When any of these occur, sometimes you can't handle it in the code (retry/rollback). If the job can be restarted, you can automate this task to continue processing information with minimal disruption. However, be careful to exclude long-running jobs (suspected corrupt data, waiting on resource locked by another session, big logfile, etc.) or when the failure must be fixed first (network configuration changes, corrupt database files, disk full, etc.), as that will adversely affect the performance of those jobs and will only increase the time they take to complete.

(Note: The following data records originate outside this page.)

import Mathlib
import HarnessLib
import Summits.HubbardSuperconductivity.HubbardSuperconductivity.Theorems.KLProgrammeKLRegimeEngineV8TowerCoreDefsC

/-!
# K3 ENGINE (stmt-HubbardSuperconductivity-20437 `KLRegimeEngineV17F2`), stub (b) v2 (ℓ): the CAPPED atom-free core tower package with the c-slot,
# DEFERRED AT A GEOMETRY SLOT `G` — registrant PRESTAGE for the post-FREEZE G-token motion «AMENDMENT 24 — (c)-OUT» (plan g23 (R237)/(R243):
# `klEngGeo11 ↦ klEngGeo13`, candidate successor `klEngGeo14` for AMENDMENT 24+25 (R257)); cell gate-hubbard-kl, seat gate-hubbard-kl-p1b g16 (20437 v2 registrant lineage)

WHY.  `…EngineV8TowerCoreDefsC` (D4 of the v8.30 FREEZE text, p640134) defers the capped core package `klTowerCorePkgC9 P R` over
`∃ e, IsTowerPkgC e ∧ e.1 ≤ klEngQ9cCE P R ∧ TowerCoreStepV2 klEngGeo11 P R (klEngQ8 P R) e.1 e.2.1 e.2.2` — the geometry is the FROZEN token `klEngGeo11`
((J5) GEO-JOINT: the public history `HistP klPredsV17F2 L M G …` the tower consumes and the conclusion `EngineFirstMoments L M G …` it returns are keyed at the
image's G token and the history is not downward-monotone in `G`).  A G-token motion of the image (AMENDMENT 24: every `klEngGeo11` site ↦ the successor token, all
seven rows move, as rev 13-G11 did for `klEngGeo10 ↦ klEngGeo11`) therefore needs the SAME package deferred at the successor token.  This file is that package with
the geometry as an explicit PARAMETER, so that ONE text serves whichever successor the pen names (`klEngGeo13` of `…DefsG13`, `klEngGeo14` of `…DefsG14`, or later):
* §1 **`klTowerCorePkgC9G G P R`** over `∃ e, IsTowerPkgC e ∧ e.1 ≤ klEngQ9cCE P R ∧ TowerCoreStepV2 G P R (klEngQ8 P R) e.1 e.2.1 e.2.2` (default
  `(klTowerCoreCE P R, 1, 1)`, admissible and capped in both branches), projections **`klTowerCoreCEC9G / klTowerCoreUC9G / klTowerCoreCC9G`**, UNCONDITIONAL rows
  `klTowerCoreCEC9G_le_klEngQ9c_CE`, `klTowerCoreUC9G_pos`, `klTowerCoreCC9G_pos` (the successor c-chain's entry `⊓ klTowerCoreCC9G G P R`, the successor u-chain's entry
  `⊓ klTowerCoreUC9G G P R (klEngQ9c P R) cc`), the `choose_spec` rows, the else-branch reader; **`klTowerCorePkgC9G_klEngGeo11`**: at `G := klEngGeo11` the package IS D4's
  `klTowerCorePkgC9 P R` (`rfl`) — nothing of record is redefined;
* §2 **`towerCoreC9G_at_klEngQ9c`** — D4 §4's closer-facing row VERBATIM with `klEngGeo11 ↦ G`: from the capped ∃-statement AT `G` and stub (b)'s binders (history at `G`,
  (K5′) clause, `FrameOK`, class-#1 exports) the levels bundle at every `1 ≤ j ≤ n` and `EngineFirstMoments L M G P (klEngQ9c P R) … n`.
NOT A MOTION: no token of record moves here; the token `Q := klEngQ9c P R` and the cap `klEngQ9cCE P R` are the frozen ones (a token-#13 motion (α1) re-keys them
separately, cf. the registrant's `…DefsQ9d` prestage).  Definitions with bodies + bookkeeping rows; the producer statement is a HYPOTHESIS slot; nothing about the model
is asserted; nothing asserts (b), (ℓ), any stub of 20437, K3 or superconductivity.
-/

noncomputable section

namespace Summit.HubbardSuperconductivity.HubbardSuperconductivity.Theorems.EngineV8

set_option linter.dupNamespace false -- summit = problem name (single-conjunct summit), D-0017

open Real Finset Literature.MathematicalPhysics.QuantumLattice Literature.Probability.LatticeModels
open Literature.MathematicalPhysics.QuantumLattice.FermiRG
open Summit.HubbardSuperconductivity.HubbardSuperconductivity.Theorems.KLRegimeSplit
open Summit.HubbardSuperconductivity.HubbardSuperconductivity.Theorems.KLProgrammeLegKernels
open Summit.HubbardSuperconductivity.HubbardSuperconductivity.Theorems.DispersionFlow

/-! ## §1 The capped core-C package deferred at a geometry slot `G` (token `klEngQ9c P R`, cap `klEngQ9cCE P R` frozen) -/

section CappedG

variable (G : GeoConsts) (P : SplitConsts) (R : RenConsts)

/-- **`klTowerCorePkgC9G G P R`**: SOME admissible `(CE, u, cT)` with `CE ≤ klEngQ9cCE P R` and `TowerCoreStepV2 G P R (klEngQ8 P R) CE u cT`, if one exists,
ELSE `(klTowerCoreCE P R, fun _ _ => 1, 1)` — in BOTH branches admissible and under token #13's `e_T`.  At `G := klEngGeo11` this is D4's `klTowerCorePkgC9 P R`. -/
def klTowerCorePkgC9G : ℝ × (EngConsts → ℝ → ℝ) × ℝ :=
  open scoped Classical in
  if h : ∃ e : ℝ × (EngConsts → ℝ → ℝ) × ℝ, IsTowerPkgC e ∧ e.1 ≤ klEngQ9cCE P R ∧ TowerCoreStepV2 G P R (klEngQ8 P R) e.1 e.2.1 e.2.2
  then Classical.choose h else (klTowerCoreCE P R, fun _ _ => 1, 1)

/-- **The capped core-C constant at `G`**: `klTowerCoreCEC9G G P R := (klTowerCorePkgC9G G P R).1`. -/
def klTowerCoreCEC9G : ℝ := (klTowerCorePkgC9G G P R).1

/-- **The capped core-C coupling threshold at `G`**: `klTowerCoreUC9G G P R := (klTowerCorePkgC9G G P R).2.1` (successor u-chain entry `⊓ klTowerCoreUC9G G P R (klEngQ9c P R) cc`). -/
def klTowerCoreUC9G : EngConsts → ℝ → ℝ := (klTowerCorePkgC9G G P R).2.1

/-- **The capped core-C regime-constant threshold at `G`**: `klTowerCoreCC9G G P R := (klTowerCorePkgC9G G P R).2.2` (successor c-chain entry `⊓ klTowerCoreCC9G G P R`). -/
def klTowerCoreCC9G : ℝ := (klTowerCorePkgC9G G P R).2.2

/-- **CONSISTENCY WITH THE FREEZE TEXT**: at the frozen token the G-slotted package IS D4's (`rfl`). -/
theorem klTowerCorePkgC9G_klEngGeo11 : klTowerCorePkgC9G klEngGeo11 P R = klTowerCorePkgC9 P R := rfl

/-- `klTowerCoreCEC9G klEngGeo11 P R = klTowerCoreCEC9 P R` (`rfl`). -/
theorem klTowerCoreCEC9G_klEngGeo11 : klTowerCoreCEC9G klEngGeo11 P R = klTowerCoreCEC9 P R := rfl

/-- `klTowerCoreUC9G klEngGeo11 P R = klTowerCoreUC9 P R` (`rfl`). -/
theorem klTowerCoreUC9G_klEngGeo11 : klTowerCoreUC9G klEngGeo11 P R = klTowerCoreUC9 P R := rfl

/-- `klTowerCoreCC9G klEngGeo11 P R = klTowerCoreCC9 P R` (`rfl`). -/
theorem klTowerCoreCC9G_klEngGeo11 : klTowerCoreCC9G klEngGeo11 P R = klTowerCoreCC9 P R := rfl

/-- The G-slotted capped package is admissible AND capped (unconditionally): `IsTowerPkgC ∧ constant ≤ klEngQ9cCE P R`. -/
theorem isTowerPkgC_klTowerCorePkgC9G_and_le : IsTowerPkgC (klTowerCorePkgC9G G P R) ∧ (klTowerCorePkgC9G G P R).1 ≤ klEngQ9cCE P R := by
  classical
  unfold klTowerCorePkgC9G
  split_ifs with h
  · exact ⟨(Classical.choose_spec h).1, (Classical.choose_spec h).2.1⟩
  · exact ⟨⟨klTowerCoreCE_nonneg P R, fun _ _ => one_pos, one_pos⟩, klTowerCoreCE_le_klEngQ9cCE P R⟩

/-- `0 ≤ klTowerCoreCEC9G G P R`. -/
theorem klTowerCoreCEC9G_nonneg : 0 ≤ klTowerCoreCEC9G G P R := (isTowerPkgC_klTowerCorePkgC9G_and_le G P R).1.1

/-- `klTowerCoreCEC9G G P R ≤ klEngQ9cCE P R` (unconditionally). -/
theorem klTowerCoreCEC9G_le_klEngQ9cCE : klTowerCoreCEC9G G P R ≤ klEngQ9cCE P R := (isTowerPkgC_klTowerCorePkgC9G_and_le G P R).2

/-- **THE CE-JOINT ROW at `G`**: `klTowerCoreCEC9G G P R ≤ (klEngQ9c P R).CE` (unconditionally) — what a stub-(b) closer feeds as `CE ≤ Q.CE` at token #13. -/
theorem klTowerCoreCEC9G_le_klEngQ9c_CE : klTowerCoreCEC9G G P R ≤ (klEngQ9c P R).CE := by
  rw [klEngQ9c_CE_eq]; exact klTowerCoreCEC9G_le_klEngQ9cCE G P R

/-- `0 < klTowerCoreUC9G G P R Q cc` (unconditionally). -/
theorem klTowerCoreUC9G_pos (Q : EngConsts) (cc : ℝ) : 0 < klTowerCoreUC9G G P R Q cc := (isTowerPkgC_klTowerCorePkgC9G_and_le G P R).1.2.1 Q cc

/-- `0 < klTowerCoreCC9G G P R` (unconditionally). -/
theorem klTowerCoreCC9G_pos : 0 < klTowerCoreCC9G G P R := (isTowerPkgC_klTowerCorePkgC9G_and_le G P R).1.2.2

variable {G P R}

/-- The V2 core AT `G` holds for the G-slotted capped package as soon as some admissible CAPPED witness exists (`choose_spec`). -/
theorem towerCoreStepV2_klTowerCoreC9G_of_exists
    (h : ∃ e : ℝ × (EngConsts → ℝ → ℝ) × ℝ, IsTowerPkgC e ∧ e.1 ≤ klEngQ9cCE P R ∧ TowerCoreStepV2 G P R (klEngQ8 P R) e.1 e.2.1 e.2.2) :
    TowerCoreStepV2 G P R (klEngQ8 P R) (klTowerCoreCEC9G G P R) (klTowerCoreUC9G G P R) (klTowerCoreCC9G G P R) := by
  classical
  have hpkg : klTowerCorePkgC9G G P R = Classical.choose h := by
    unfold klTowerCorePkgC9G
    rw [dif_pos h]
  unfold klTowerCoreCEC9G klTowerCoreUC9G klTowerCoreCC9G
  rw [hpkg]
  exact (Classical.choose_spec h).2.2

/-- Packaging an explicit CAPPED witness `(CE, u, cT)` at `G`, `CE ≤ klEngQ9cCE P R` (e.g. any `CE ≤ (klEngQ8 P R).CE`, via `klEngQ8_CE_le_klEngQ9cCE`). -/
theorem towerCoreStepV2_klTowerCoreC9G_of {CE : ℝ} {u : EngConsts → ℝ → ℝ} {cT : ℝ} (hCE : 0 ≤ CE) (hcap : CE ≤ klEngQ9cCE P R)
    (hu : ∀ Q cc, 0 < u Q cc) (hcT : 0 < cT) (hs : TowerCoreStepV2 G P R (klEngQ8 P R) CE u cT) :
    TowerCoreStepV2 G P R (klEngQ8 P R) (klTowerCoreCEC9G G P R) (klTowerCoreUC9G G P R) (klTowerCoreCC9G G P R) :=
  towerCoreStepV2_klTowerCoreC9G_of_exists ⟨(CE, u, cT), ⟨hCE, hu, hcT⟩, hcap, hs⟩

/-- ELSE branch: with no admissible capped witness at `G` the package IS the default. -/
theorem klTowerCorePkgC9G_of_not_exists
    (h : ¬ ∃ e : ℝ × (EngConsts → ℝ → ℝ) × ℝ, IsTowerPkgC e ∧ e.1 ≤ klEngQ9cCE P R ∧ TowerCoreStepV2 G P R (klEngQ8 P R) e.1 e.2.1 e.2.2) :
    klTowerCorePkgC9G G P R = (klTowerCoreCE P R, fun _ _ => 1, 1) := by
  classical
  unfold klTowerCorePkgC9G
  rw [dif_neg h]

end CappedG

/-! ## §2 The closer-facing row at the frozen token `klEngQ9c P R` and the geometry slot `G`, on stub (b)'s own binders (image keyed at `G`) -/

/-- **THE CE-, GEO- AND OSC-JOINTS CLOSE BY NAME AT ANY `G`.**  From the capped core ∃-statement AT `G` and stub (b)'s binders under a G-keyed image —
`0 < c ≤ klEngC₃6 P R`, `c ≤ klTowerCoreCC9G G P R` (successor c-chain row), `U ≤ klEngU₀10 P R c`, `U ≤ klTowerCoreUC9G G P R (klEngQ9c P R) c` (successor u-chain row),
the v2 doors, `1 ≤ n ≤ n_β + 1`, the regime, the public history AT `G` / `klEngQ9c P R`, the registered (K5′) mean-free clause, `K_n` admissible, the class-#1 exports —
the levels bundle at every `1 ≤ j ≤ n` and `EngineFirstMoments` at `K_n`, AT `G` / `klEngQ9c P R`: stub (b)'s conjuncts 2 (levels `j ≥ 1`) and 3 under the G-keyed image
(`isRaiseOf_klEngQ9c_klEngQ8`, `klTowerCoreCEC9G_le_klEngQ9c_CE`).  At `G := klEngGeo11` this is D4's `towerCoreC9_at_klEngQ9c` by `rfl` on the package. -/
theorem towerCoreC9G_at_klEngQ9c {G : GeoConsts} {P : SplitConsts} {R : RenConsts}
    (hex : ∃ e : ℝ × (EngConsts → ℝ → ℝ) × ℝ, IsTowerPkgC e ∧ e.1 ≤ klEngQ9cCE P R ∧ TowerCoreStepV2 G P R (klEngQ8 P R) e.1 e.2.1 e.2.2)
    {c μ U β : ℝ} {L M : ℕ} [NeZero L] [NeZero M] {n : ℕ}
    (hc : 0 < c) (hc36 : c ≤ klEngC₃6 P R) (hcT : c ≤ klTowerCoreCC9G G P R) (hμ : μ ∈ klWindowC) (hU : 0 < U) (hU10 : U ≤ klEngU₀10 P R c)
    (hUu : U ≤ klTowerCoreUC9G G P R (klEngQ9c P R) c) (hβ : klBetaMin ≤ β) (hβc : β ≤ Real.exp (c / U ^ 2))
    (hL : klEngL₄ P R β U ≤ L) (hM : klEngM₃ β U L ≤ M) (hn1 : 1 ≤ n) (hn : n ≤ nScales β + 1) (hreg : IsKLRegime U c (-(n : ℤ)))
    (hhist : HistP klPredsV17F2 L M G P (klEngQ9c P R) R β U μ 0 n)
    (hosc : ∀ m, 1 ≤ m → m < n → FlowPieceOscAt L M (klReadOscC P R) β U μ m)
    (hfr : FrameOK R U (nScales β) μ (klFlowFrameU L M β U μ n))
    (hlevU : ∀ j ≤ n, LevelsUExportMixedAt L M (klCU2 P R (klEngQ7 P R)) P β U μ j) :
    (∀ j : ℕ, 1 ≤ j → j ≤ n →
      KernelNormsLevels L M P (klEngQ9c P R) β U μ (klFlowFrameU L M β U μ n) j ∧
        KernelNormsWt4 L M (klWtBudget P (klEngQ9c P R) U j) β U μ (klFlowFrameU L M β U μ n) j) ∧
    EngineFirstMoments L M G P (klEngQ9c P R) β U μ (klFlowFrameU L M β U μ n) n := by
  have h := towerCoreStepV2_klTowerCoreC9G_of_exists hex
  exact ⟨h.1 (klEngQ9c P R) (isRaiseOf_klEngQ9c_klEngQ8 P R) (klTowerCoreCEC9G_le_klEngQ9c_CE G P R) c hc hc36 hcT μ hμ U hU hU10 hUu β hβ hβc
      L M hL hM n hn1 hn hreg hhist hosc hfr hlevU,
    h.2 (klEngQ9c P R) (isRaiseOf_klEngQ9c_klEngQ8 P R) (klTowerCoreCEC9G_le_klEngQ9c_CE G P R) c hc hc36 μ hμ U hU hU10 hUu β hβ hβc
      L M hL hM n hn1 hn hreg hhist hosc hfr hlevU⟩

end Summit.HubbardSuperconductivity.HubbardSuperconductivity.Theorems.EngineV8

end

How do you automate this task in SQL Server 2019 and Oracle Windows 19c, and what are the differences?

Oracle

In Oracle Windows 19c, there is a standard way to create this setup:

Often, it's still not clear or straightforward even after reading the following documentation:

So, I'm going to show a more straightforward approach that is easier to understand and can be extended and adapted to your environment. This will be simpler than creating the job, a scheduler program (with its metadata argument EVENT_MESSAGE being thrown), and a stored procedure (which receives the SYS.SCHEDULER$_EVENT_INFO). And once you understand how it works, it will be much easier to create the scheduler program and stored procedure to improve performance as recommended by Oracle experts.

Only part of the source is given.